At times it seems that is what Western Tibetophiles would unknowingly prefer. In the words of actor Richard Gere, a long-time advocate of Tibetan independence, “Many of us constantly remind our Tibetan friends, ‘You must maintain that sense of uniqueness and that genuine cultural commitment to non-violence. If you pick up arms and become like the Palestinians, you’ll lose your special status.’”

Leave aside the fact that the moral case for armed resistance in Tibet is as strong as it was in France under German occupation. There are many steps an independence movement can take that fall short of violence, measures such as strikes or boycotts. The Dalai Lama has thrown himself into none of these, which are all at odds with loving one’s enemy. This approach is reinforced by his Western admirers, who are drawn to the myth of Tibet as an unarmed society (even though Tibet has fought armies from Mongolia, Nepal and Britain). The overall effect of his staunchest Western fans therefore has been to reward and perpetuate an approach to Tibetan independence that has no hope of ever succeeding.

To be fair, his Holiness has begun to admit as much. “I have to accept failure; things are not improving in Tibet,” he said last November, acknowledging the “death sentence” Tibetans continue to face under Chinese rule. His supporters stress the awareness he brings to the Tibetan cause and the anger Chinese officials express whenever the Dalai Lama receives an audience with a Western leader. But after a certain point, awareness has to give way to action.

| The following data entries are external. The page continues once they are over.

import Summits.QuantumFields.YangMills.Theorems.FemtoTransferGapOneSiteScaling
import Summits.QuantumFields.YangMills.Theorems.FemtoTransferGapLevelsPos
import Summits.QuantumFields.YangMills.Theorems.LuscherReductionOneSiteLevelsClosed

/-!
# Crux `FixedLatticeLaw` (stmt-QuantumFields-23943 = tree leaf `FemtoGapFixedLattice`) — the RESTRICT half of the registered skeleton is a
# theorem: the one-site law at the scaled coupling `L³β`; and the leaf ⟸ exactly the fixed-lattice constant-mode reduction

Lead seat `ym-line-fcl-p1` (2026-08-28), after the route owner's evidence file `FixedLatticeLaw_reduction.lean` (planner ym-idea-1 g2, who never
proposes).  The registered skeleton `Cruxes.FixedLatticeLaw.Birth` (stubs `stub_fixedLReduction` — OPEN, the whole difficulty — and
`stub_oneSiteAtScaledCoupling`) composes `FixedLatticeLaw ⇐ FixedLReduction ∧ OneSiteAtScaledCoupling`.  Here, with the statements SPELLED OUT
(no skeleton-local `def`s in a proof file; hence landed as a helper, not for stub credit):

* `oneSiteAtScaledCoupling` — `μ₀(L³β) > 0` and `μ₁(L³β) ≤ exp(−(ε₁λ_b(β) − Cλ_b(β)²)/L)·μ₀(L³β)` for `β ≥ β₀`: crux ONE (`oneSiteLevels_proof`,
  `k = 1`, upper half) at coupling `L³β` and `λ_b(L³β) = λ_b(β)/L` (`bareLambda_cube_mul`) — the verbatim body of `stub_oneSiteAtScaledCoupling`
  up to writing the coupling as `(L:ℝ)^3 * β`;
* `femtoGapFixedLattice_of_fixedLReduction` — the leaf from the constant-mode reduction alone (`λ₁(β,L)·μ₀(L³β) ≤ e^{C_Lλ_b²/L}·μ₁(L³β)·λ₀(β,L)`,
  spelled out as the hypothesis): divide by `μ₀ > 0`.

HONEST FRAMING: the reduction hypothesis is the fixed-`L` Born–Oppenheimer theorem for `SU(2)^{3L³}` (no proof in print for `L ≥ 2`; see
`Cruxes/FixedLatticeLaw/NOTES.md`); nothing here proves it.  R2b1 is a RECORD rung — not infinite volume, not a mass gap, not Clay.
No definitions, no named facts, no `sorry`.
-/

set_option autoImplicit false

noncomputable section

namespace Summit.QuantumFields.YangMills.Theorems.FemtoCutoffLadder

open Real
open Summit.QuantumFields.YangMills.Theorems.FemtoTransferGap
open Literature.Analysis.OperatorTheory.YMMatrixModel

/-- ★ **The one-site law at the scaled coupling `L³β`**: `μ₀(L³β) > 0` and `μ₁(L³β) ≤ exp(−(ε₁λ_b(β) − Cλ_b(β)²)/L)·μ₀(L³β)` for `β ≥ β₀` —
crux ONE at coupling `L³β`, `λ_b(L³β) = λ_b(β)/L`, and `Cλ_b²/L² ≤ |C|λ_b²/L`. [cite: Luscher1983, §2–§3] -/
theorem oneSiteAtScaledCoupling (L : ℕ) [NeZero L] :
    ∃ C β0 : ℝ, ∀ β : ℝ, β0 ≤ β →
      0 < levelValue su2Rep 1 ((L : ℝ) ^ 3 * β) 0 ∧
        levelValue su2Rep 1 ((L : ℝ) ^ 3 * β) 1 ≤
          Real.exp (-(luscherEps1 * bareLambda β - C * bareLambda β ^ 2) / L) * levelValue su2Rep 1 ((L : ℝ) ^ 3 * β) 0 := by
  obtain ⟨C, B0, hONE⟩ := oneSiteLevels_proof 1
  refine ⟨|C|, max B0 1, fun β hβ => ?_⟩
  have hβ1 : 1 ≤ β := (le_max_right _ _).trans hβ
  have hβ0 : 0 < β := by linarith
  have hL1 : (1 : ℝ) ≤ L := by exact_mod_cast NeZero.one_le
  have hL : (0 : ℝ) < L := by linarith
  have hB : B0 ≤ (L : ℝ) ^ 3 * β := by
    have h1 : (1 : ℝ) ≤ (L : ℝ) ^ 3 := one_le_pow₀ hL1
    have : β ≤ (L : ℝ) ^ 3 * β := le_mul_of_one_le_left hβ0.le h1
    exact ((le_max_left _ _).trans hβ).trans this
  obtain ⟨hpos, hup, -⟩ := hONE ((L : ℝ) ^ 3 * β) hB
  refine ⟨hpos, hup.trans (mul_le_mul_of_nonneg_right ?_ hpos.le)⟩
  rw [levelGap_one, bareLambda_cube_mul hβ0 L, Real.exp_le_exp, div_pow]
  set v : ℝ := bareLambda β with hv
  have hv2 : 0 ≤ v ^ 2 := sq_nonneg v
  have hL2 : (0 : ℝ) < (L : ℝ) ^ 2 := by positivity
  have key : C * (v ^ 2 / (L : ℝ) ^ 2) ≤ |C| * v ^ 2 / L := by
    rw [mul_div_assoc', div_le_div_iff₀ hL2 hL]
    have h1 : C * v ^ 2 * (L : ℝ) ≤ |C| * v ^ 2 * L :=
      mul_le_mul_of_nonneg_right (mul_le_mul_of_nonneg_right (le_abs_self C) hv2) hL.le
    have h2 : |C| * v ^ 2 * (L : ℝ) ≤ |C| * v ^ 2 * (L : ℝ) ^ 2 := by
      apply mul_le_mul_of_nonneg_left _ (mul_nonneg (abs_nonneg C) hv2)
      nlinarith
    linarith
  have e1 : -(luscherEps1 * (v / L) - C * (v ^ 2 / (L : ℝ) ^ 2)) = -(luscherEps1 * v) / L + C * (v ^ 2 / (L : ℝ) ^ 2) := by ring
  have e2 : -(luscherEps1 * v - |C| * v ^ 2) / (L : ℝ) = -(luscherEps1 * v) / L + |C| * v ^ 2 / L := by ring
  rw [e1, e2]
  linarith

/-- ★ **The fixed-lattice leaf from the constant-mode reduction alone**: if on every fixed lattice
`λ₁(β,L)·μ₀(L³β) ≤ exp(C_Lλ_b²/L)·μ₁(L³β)·λ₀(β,L)` eventually in `β` (the registered HARD stub `stub_fixedLReduction`, spelled out), then
`FemtoGapFixedLattice` (divide by `μ₀(L³β) > 0`, `oneSiteAtScaledCoupling`). [cite: Luscher1983, §3] [cite: LuscherMunster1984, §2] -/
theorem femtoGapFixedLattice_of_fixedLReduction
    (hR : ∀ (L : ℕ) [NeZero L], ∃ C β0 : ℝ, ∀ β : ℝ, β0 ≤ β →
      secondValue su2Rep L β * levelValue su2Rep 1 ((L : ℝ) ^ 3 * β) 0 ≤
        Real.exp (C * bareLambda β ^ 2 / L) * (levelValue su2Rep 1 ((L : ℝ) ^ 3 * β) 1 * topValue su2Rep L β)) :
    FemtoGapFixedLattice := by
  intro L _
  obtain ⟨C₁, β₁, h₁⟩ := hR L
  obtain ⟨C₂, β₂, h₂⟩ := oneSiteAtScaledCoupling L
  refine ⟨|C₁| + C₂, max β₁ β₂, fun β hβ => ?_⟩
  have H₁ := h₁ β ((le_max_left _ _).trans hβ)
  obtain ⟨hμ0, H₂⟩ := h₂ β ((le_max_right _ _).trans hβ)
  set μ0 := levelValue su2Rep 1 ((L : ℝ) ^ 3 * β) 0
  set μ1 := levelValue su2Rep 1 ((L : ℝ) ^ 3 * β) 1
  set a := secondValue su2Rep L β
  set b := topValue su2Rep L β
  set v := bareLambda β
  have hb : 0 ≤ b := (topValue_su2Rep_pos L β).le
  have hL : (0 : ℝ) < L := by exact_mod_cast NeZero.pos L
  have step : a * μ0 ≤ Real.exp (C₁ * v ^ 2 / L) * (Real.exp (-(luscherEps1 * v - C₂ * v ^ 2) / L) * μ0) * b := by
    calc a * μ0 ≤ Real.exp (C₁ * v ^ 2 / L) * (μ1 * b) := H₁
      _ ≤ Real.exp (C₁ * v ^ 2 / L) * ((Real.exp (-(luscherEps1 * v - C₂ * v ^ 2) / L) * μ0) * b) :=
          mul_le_mul_of_nonneg_left (mul_le_mul_of_nonneg_right H₂ hb) (Real.exp_pos _).le
      _ = _ := by ring
  have hE : Real.exp (C₁ * v ^ 2 / L) * Real.exp (-(luscherEps1 * v - C₂ * v ^ 2) / L) ≤
      Real.exp (-(luscherEps1 * v - (|C₁| + C₂) * v ^ 2) / L) := by
    rw [← Real.exp_add, Real.exp_le_exp, ← add_div, div_le_div_iff_of_pos_right hL]
    have : C₁ * v ^ 2 ≤ |C₁| * v ^ 2 := mul_le_mul_of_nonneg_right (le_abs_self _) (sq_nonneg v)
    linarith
  have key : a * μ0 ≤ (Real.exp (-(luscherEps1 * v - (|C₁| + C₂) * v ^ 2) / L) * b) * μ0 := by
    calc a * μ0 ≤ Real.exp (C₁ * v ^ 2 / L) * (Real.exp (-(luscherEps1 * v - C₂ * v ^ 2) / L) * μ0) * b := step
      _ = (Real.exp (C₁ * v ^ 2 / L) * Real.exp (-(luscherEps1 * v - C₂ * v ^ 2) / L)) * b * μ0 := by ring
      _ ≤ Real.exp (-(luscherEps1 * v - (|C₁| + C₂) * v ^ 2) / L) * b * μ0 :=
          mul_le_mul_of_nonneg_right (mul_le_mul_of_nonneg_right hE hb) hμ0.le
  exact le_of_mul_le_mul_right key hμ0

end Summit.QuantumFields.YangMills.Theorems.FemtoCutoffLadder

end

Slowly, another political faction is taking form. As one young Tibetan who has spent his entire life in exile in India said in March, “We do not get anything from China. So some young people want to go to a little bit of violence—not to kill anyone but to do something so that China knows they will actively [resist].” Such a view is in keeping with the position of the Tibetan Youth Congress, which stands for “the total independence of Tibet even at the cost of one’s life.” If progress is to ever be made on Tibet, these approaches need to be taken seriously. But that can only happen if the Dalai Lama steps aside as a political leader, and lets a new generation take over.

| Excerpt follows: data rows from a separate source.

/-- CLASS DATA.  For a residue class containing letters of `F`: a base point `s` (componentwise minimum of the class letters) and
the polynomial `ψ` collecting `F` on the coset `s + M·ℕ²`, with the bookkeeping facts the induction needs. -/
theorem exists_class_data {M : ℕ} (hM : 1 ≤ M) (F : MvPolynomial (Fin 2) ℂ) (r : ℕ × ℕ)
    (hr : ∃ a ∈ F.support, (((a : Fin 2 →₀ ℕ) 0 % M, (a : Fin 2 →₀ ℕ) 1 % M) : ℕ × ℕ) = r) :
    ∃ (s : Fin 2 →₀ ℕ) (ψ : MvPolynomial (Fin 2) ℂ), (((s : Fin 2 →₀ ℕ) 0 % M, (s : Fin 2 →₀ ℕ) 1 % M) : ℕ × ℕ) = r ∧
      (∀ c : Fin 2 →₀ ℕ, coeff c ψ = coeff (s + M • c) F) ∧
      (∀ d ∈ F.support, d 0 % M = s 0 % M → d 1 % M = s 1 % M → s ≤ d) ∧
      (∀ c ∈ ψ.support, s + M • c ∈ F.support) := by
  obtain ⟨r1, r2⟩ := r
  set T : Finset (Fin 2 →₀ ℕ) := F.support.filter (fun a => (((a : Fin 2 →₀ ℕ) 0 % M, (a : Fin 2 →₀ ℕ) 1 % M) : ℕ × ℕ) = (r1, r2)) with hT
  have hTne : T.Nonempty := by
    obtain ⟨a, ha, har⟩ := hr
    exact ⟨a, Finset.mem_filter.2 ⟨ha, har⟩⟩
  set x0 : ℕ := T.inf' hTne (fun a => a 0) with hx0
  set x1 : ℕ := T.inf' hTne (fun a => a 1) with hx1
  set s : Fin 2 →₀ ℕ := Finsupp.single 0 x0 + Finsupp.single 1 x1 with hs
  have hs0 : s 0 = x0 := by simp [hs]
  have hs1 : s 1 = x1 := by simp [hs]
  have hmemT : ∀ a ∈ T, a ∈ F.support ∧ (((a : Fin 2 →₀ ℕ) 0 % M, (a : Fin 2 →₀ ℕ) 1 % M) : ℕ × ℕ) = (r1, r2) := fun a ha => Finset.mem_filter.1 ha
  have hkap : (((s : Fin 2 →₀ ℕ) 0 % M, (s : Fin 2 →₀ ℕ) 1 % M) : ℕ × ℕ) = (r1, r2) := by
    obtain ⟨a0, ha0, hax0⟩ := Finset.exists_mem_eq_inf' hTne (fun a => a 0)
    obtain ⟨a1, ha1, hax1⟩ := Finset.exists_mem_eq_inf' hTne (fun a => a 1)
    have h0 := (hmemT a0 ha0).2
    have h1 := (hmemT a1 ha1).2
    simp only [Prod.mk.injEq] at h0 h1 ⊢
    refine ⟨?_, ?_⟩
    · rw [hs0, hx0, hax0]; exact h0.1
    · rw [hs1, hx1, hax1]; exact h1.2
  have hdom : ∀ d ∈ F.support, d 0 % M = s 0 % M → d 1 % M = s 1 % M → s ≤ d := by
    intro d hd h0 h1
    have hdT : d ∈ T := by
      refine Finset.mem_filter.2 ⟨hd, ?_⟩
      rw [← hkap]
      simp only [Prod.mk.injEq]
      exact ⟨h0, h1⟩
    intro i
    fin_cases i
    · show s 0 ≤ d 0
      rw [hs0, hx0]; exact Finset.inf'_le _ hdT
    · show s 1 ≤ d 1
      rw [hs1, hx1]; exact Finset.inf'_le _ hdT
  set ψ : MvPolynomial (Fin 2) ℂ :=
    ∑ c ∈ T.image (fun d => (Finsupp.mapRange (· / M) (Nat.zero_div M) (d - s) : Fin 2 →₀ ℕ)), monomial c (coeff (s + M • c) F) with hψ
  have hcoeff : ∀ c : Fin 2 →₀ ℕ, coeff c ψ = coeff (s + M • c) F := by
    intro c
    rw [hψ, coeff_sum]
    simp only [coeff_monomial]
    rw [Finset.sum_ite_eq']
    split_ifs with h
    · rfl
    · symm
      by_contra hne
      apply h
      have hd : s + M • c ∈ F.support := mem_support_iff.2 hne
      have hdT : s + M • c ∈ T := by
        refine Finset.mem_filter.2 ⟨hd, ?_⟩
        rw [kap_add_smul, hkap]
      refine Finset.mem_image.2 ⟨s + M • c, hdT, ?_⟩
      ext i
      simp [Nat.mul_div_cancel_left _ hM]
  refine ⟨s, ψ, hkap, hcoeff, hdom, ?_⟩
  intro c hc
  rw [mem_support_iff, hcoeff] at hc
  exact mem_support_iff.2 hc

/-! ## One residue class: transport and counting -/

/-- Pinned Finsets are subsets of the support. -/
theorem pinf_subset (P : MvPolynomial (Fin 2) ℂ) (L : Finset (Fin 2 →₀ ℕ)) : (Finset.filter (fun e : Fin 2 →₀ ℕ => ∃ w : Fin 2 → ℤ, 0 < w 0 ∧ 0 < w 1 ∧ ∀ q ∈ MvPolynomial.support (P), q ≠ e → ((w) 0 * ((q : Fin 2 →₀ ℕ) 0 : ℤ) + (w) 1 * ((q : Fin 2 →₀ ℕ) 1 : ℤ)) ≤ ((w) 0 * ((e : Fin 2 →₀ ℕ) 0 : ℤ) + (w) 1 * ((e : Fin 2 →₀ ℕ) 1 : ℤ)) → q ∈ ((L) : Finset (Fin 2 →₀ ℕ))) (MvPolynomial.support (P))) ⊆ P.support :=
  Finset.filter_subset _ _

First, however, public perception of the Dalai Lama needs to change. As it stands, when people turn their attention to him, they do so in the spirit of answering John Lennon’s call to “turn off your mind, relax, and float downstream.” The outcome of this lazy attitude is to reinforce the Dalai Lama’s leadership and his counterproductive efforts to free his people. The basic problem was summed up by the Dalai Lama himself when he stated, “I find no contradiction at all between politics and religion.” So long as the Dalai Lama is regarded as a figure of both spiritual and political liberation, his efforts to make the first goal happen will ensure the second never does.